[TASK BRIEF]
Each line containing the string "denominators" should be copied out of the entries.

[Stored records]
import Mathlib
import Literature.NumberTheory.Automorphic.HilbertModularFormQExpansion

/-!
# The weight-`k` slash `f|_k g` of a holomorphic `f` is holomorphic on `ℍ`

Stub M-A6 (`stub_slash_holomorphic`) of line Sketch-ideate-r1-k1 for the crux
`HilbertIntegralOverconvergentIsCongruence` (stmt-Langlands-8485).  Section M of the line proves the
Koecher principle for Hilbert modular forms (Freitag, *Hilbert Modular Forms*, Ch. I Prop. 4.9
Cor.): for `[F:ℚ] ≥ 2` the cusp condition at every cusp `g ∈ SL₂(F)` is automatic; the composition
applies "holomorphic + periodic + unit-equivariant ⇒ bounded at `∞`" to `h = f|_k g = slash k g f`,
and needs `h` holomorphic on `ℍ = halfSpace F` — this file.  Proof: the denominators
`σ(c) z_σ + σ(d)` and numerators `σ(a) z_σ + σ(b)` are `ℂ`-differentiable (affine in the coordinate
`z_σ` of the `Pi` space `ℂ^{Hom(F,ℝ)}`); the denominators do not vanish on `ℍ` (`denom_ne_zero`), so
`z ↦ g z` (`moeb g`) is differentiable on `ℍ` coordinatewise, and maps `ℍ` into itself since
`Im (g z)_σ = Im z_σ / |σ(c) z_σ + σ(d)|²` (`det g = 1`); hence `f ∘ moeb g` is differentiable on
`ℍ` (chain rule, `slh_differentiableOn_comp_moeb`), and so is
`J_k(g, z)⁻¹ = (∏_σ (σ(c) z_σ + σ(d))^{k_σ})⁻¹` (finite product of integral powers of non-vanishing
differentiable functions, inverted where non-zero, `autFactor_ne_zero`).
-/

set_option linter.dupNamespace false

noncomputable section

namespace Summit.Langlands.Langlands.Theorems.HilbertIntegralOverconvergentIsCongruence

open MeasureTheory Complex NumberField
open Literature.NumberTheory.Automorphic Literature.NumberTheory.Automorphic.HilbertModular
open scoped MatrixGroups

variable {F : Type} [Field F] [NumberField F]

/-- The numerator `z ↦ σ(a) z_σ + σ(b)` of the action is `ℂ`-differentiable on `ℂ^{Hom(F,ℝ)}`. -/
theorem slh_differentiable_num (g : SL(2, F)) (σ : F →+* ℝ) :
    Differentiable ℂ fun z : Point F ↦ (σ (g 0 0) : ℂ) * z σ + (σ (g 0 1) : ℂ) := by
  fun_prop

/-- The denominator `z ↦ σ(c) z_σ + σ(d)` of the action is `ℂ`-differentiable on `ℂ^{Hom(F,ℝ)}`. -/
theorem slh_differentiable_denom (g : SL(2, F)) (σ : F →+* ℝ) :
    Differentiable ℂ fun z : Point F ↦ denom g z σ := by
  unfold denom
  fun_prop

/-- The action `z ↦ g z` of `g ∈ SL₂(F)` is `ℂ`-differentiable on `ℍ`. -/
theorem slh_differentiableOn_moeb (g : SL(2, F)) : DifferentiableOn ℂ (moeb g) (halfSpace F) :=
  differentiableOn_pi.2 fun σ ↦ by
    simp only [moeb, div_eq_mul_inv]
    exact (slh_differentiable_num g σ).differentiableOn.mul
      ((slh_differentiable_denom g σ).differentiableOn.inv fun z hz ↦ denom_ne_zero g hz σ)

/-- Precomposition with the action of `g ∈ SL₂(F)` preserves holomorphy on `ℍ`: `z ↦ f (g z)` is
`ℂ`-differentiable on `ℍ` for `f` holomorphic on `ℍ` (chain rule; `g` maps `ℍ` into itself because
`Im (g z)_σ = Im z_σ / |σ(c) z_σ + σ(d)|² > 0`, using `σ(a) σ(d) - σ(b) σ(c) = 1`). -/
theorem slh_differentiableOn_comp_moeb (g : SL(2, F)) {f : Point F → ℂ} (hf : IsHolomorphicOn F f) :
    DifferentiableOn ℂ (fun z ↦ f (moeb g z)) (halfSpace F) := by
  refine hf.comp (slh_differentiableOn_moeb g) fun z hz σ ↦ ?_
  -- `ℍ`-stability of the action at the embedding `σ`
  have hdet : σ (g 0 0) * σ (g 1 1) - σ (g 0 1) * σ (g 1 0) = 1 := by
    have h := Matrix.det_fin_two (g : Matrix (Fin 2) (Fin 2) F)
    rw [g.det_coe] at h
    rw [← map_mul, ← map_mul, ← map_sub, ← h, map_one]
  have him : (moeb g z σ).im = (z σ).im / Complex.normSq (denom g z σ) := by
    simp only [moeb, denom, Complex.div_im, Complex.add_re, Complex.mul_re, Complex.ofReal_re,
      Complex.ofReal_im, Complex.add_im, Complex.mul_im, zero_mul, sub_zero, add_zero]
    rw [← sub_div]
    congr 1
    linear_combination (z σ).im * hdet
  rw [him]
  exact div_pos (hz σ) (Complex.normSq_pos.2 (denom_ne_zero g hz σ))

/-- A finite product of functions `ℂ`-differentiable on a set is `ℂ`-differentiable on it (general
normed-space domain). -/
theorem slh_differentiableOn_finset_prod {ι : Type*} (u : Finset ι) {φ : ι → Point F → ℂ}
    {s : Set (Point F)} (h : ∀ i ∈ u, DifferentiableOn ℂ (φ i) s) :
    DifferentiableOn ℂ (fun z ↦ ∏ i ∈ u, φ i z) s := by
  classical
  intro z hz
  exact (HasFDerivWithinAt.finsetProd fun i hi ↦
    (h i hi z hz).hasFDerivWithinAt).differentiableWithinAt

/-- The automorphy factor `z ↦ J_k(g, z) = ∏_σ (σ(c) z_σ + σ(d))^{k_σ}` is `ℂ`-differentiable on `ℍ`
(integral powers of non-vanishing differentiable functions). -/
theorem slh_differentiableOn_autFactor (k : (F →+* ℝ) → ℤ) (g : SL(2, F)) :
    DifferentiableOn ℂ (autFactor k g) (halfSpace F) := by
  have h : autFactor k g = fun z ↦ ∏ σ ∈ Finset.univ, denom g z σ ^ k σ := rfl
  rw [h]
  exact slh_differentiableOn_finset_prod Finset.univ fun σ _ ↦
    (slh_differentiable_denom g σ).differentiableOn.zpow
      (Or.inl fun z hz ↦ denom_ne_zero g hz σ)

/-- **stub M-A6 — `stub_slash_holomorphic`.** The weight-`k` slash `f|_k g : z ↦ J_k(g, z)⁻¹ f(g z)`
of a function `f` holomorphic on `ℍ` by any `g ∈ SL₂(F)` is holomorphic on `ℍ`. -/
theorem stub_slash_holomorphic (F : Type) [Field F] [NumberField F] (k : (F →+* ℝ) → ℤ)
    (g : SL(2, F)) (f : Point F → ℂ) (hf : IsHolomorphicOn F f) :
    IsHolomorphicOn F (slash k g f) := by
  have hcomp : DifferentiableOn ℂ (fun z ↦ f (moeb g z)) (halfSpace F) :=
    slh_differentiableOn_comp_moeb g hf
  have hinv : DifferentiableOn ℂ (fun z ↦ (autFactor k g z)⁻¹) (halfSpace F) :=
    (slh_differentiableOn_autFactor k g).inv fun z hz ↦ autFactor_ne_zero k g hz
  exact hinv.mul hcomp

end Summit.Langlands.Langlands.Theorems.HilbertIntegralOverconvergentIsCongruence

[EXERCISE SOLUTION]
and needs `h` holomorphic on `ℍ = halfSpace F` — this file.  Proof: the denominators
`z_σ` of the `Pi` space `ℂ^{Hom(F,ℝ)}`); the denominators do not vanish on `ℍ` (`denom_ne_zero`), so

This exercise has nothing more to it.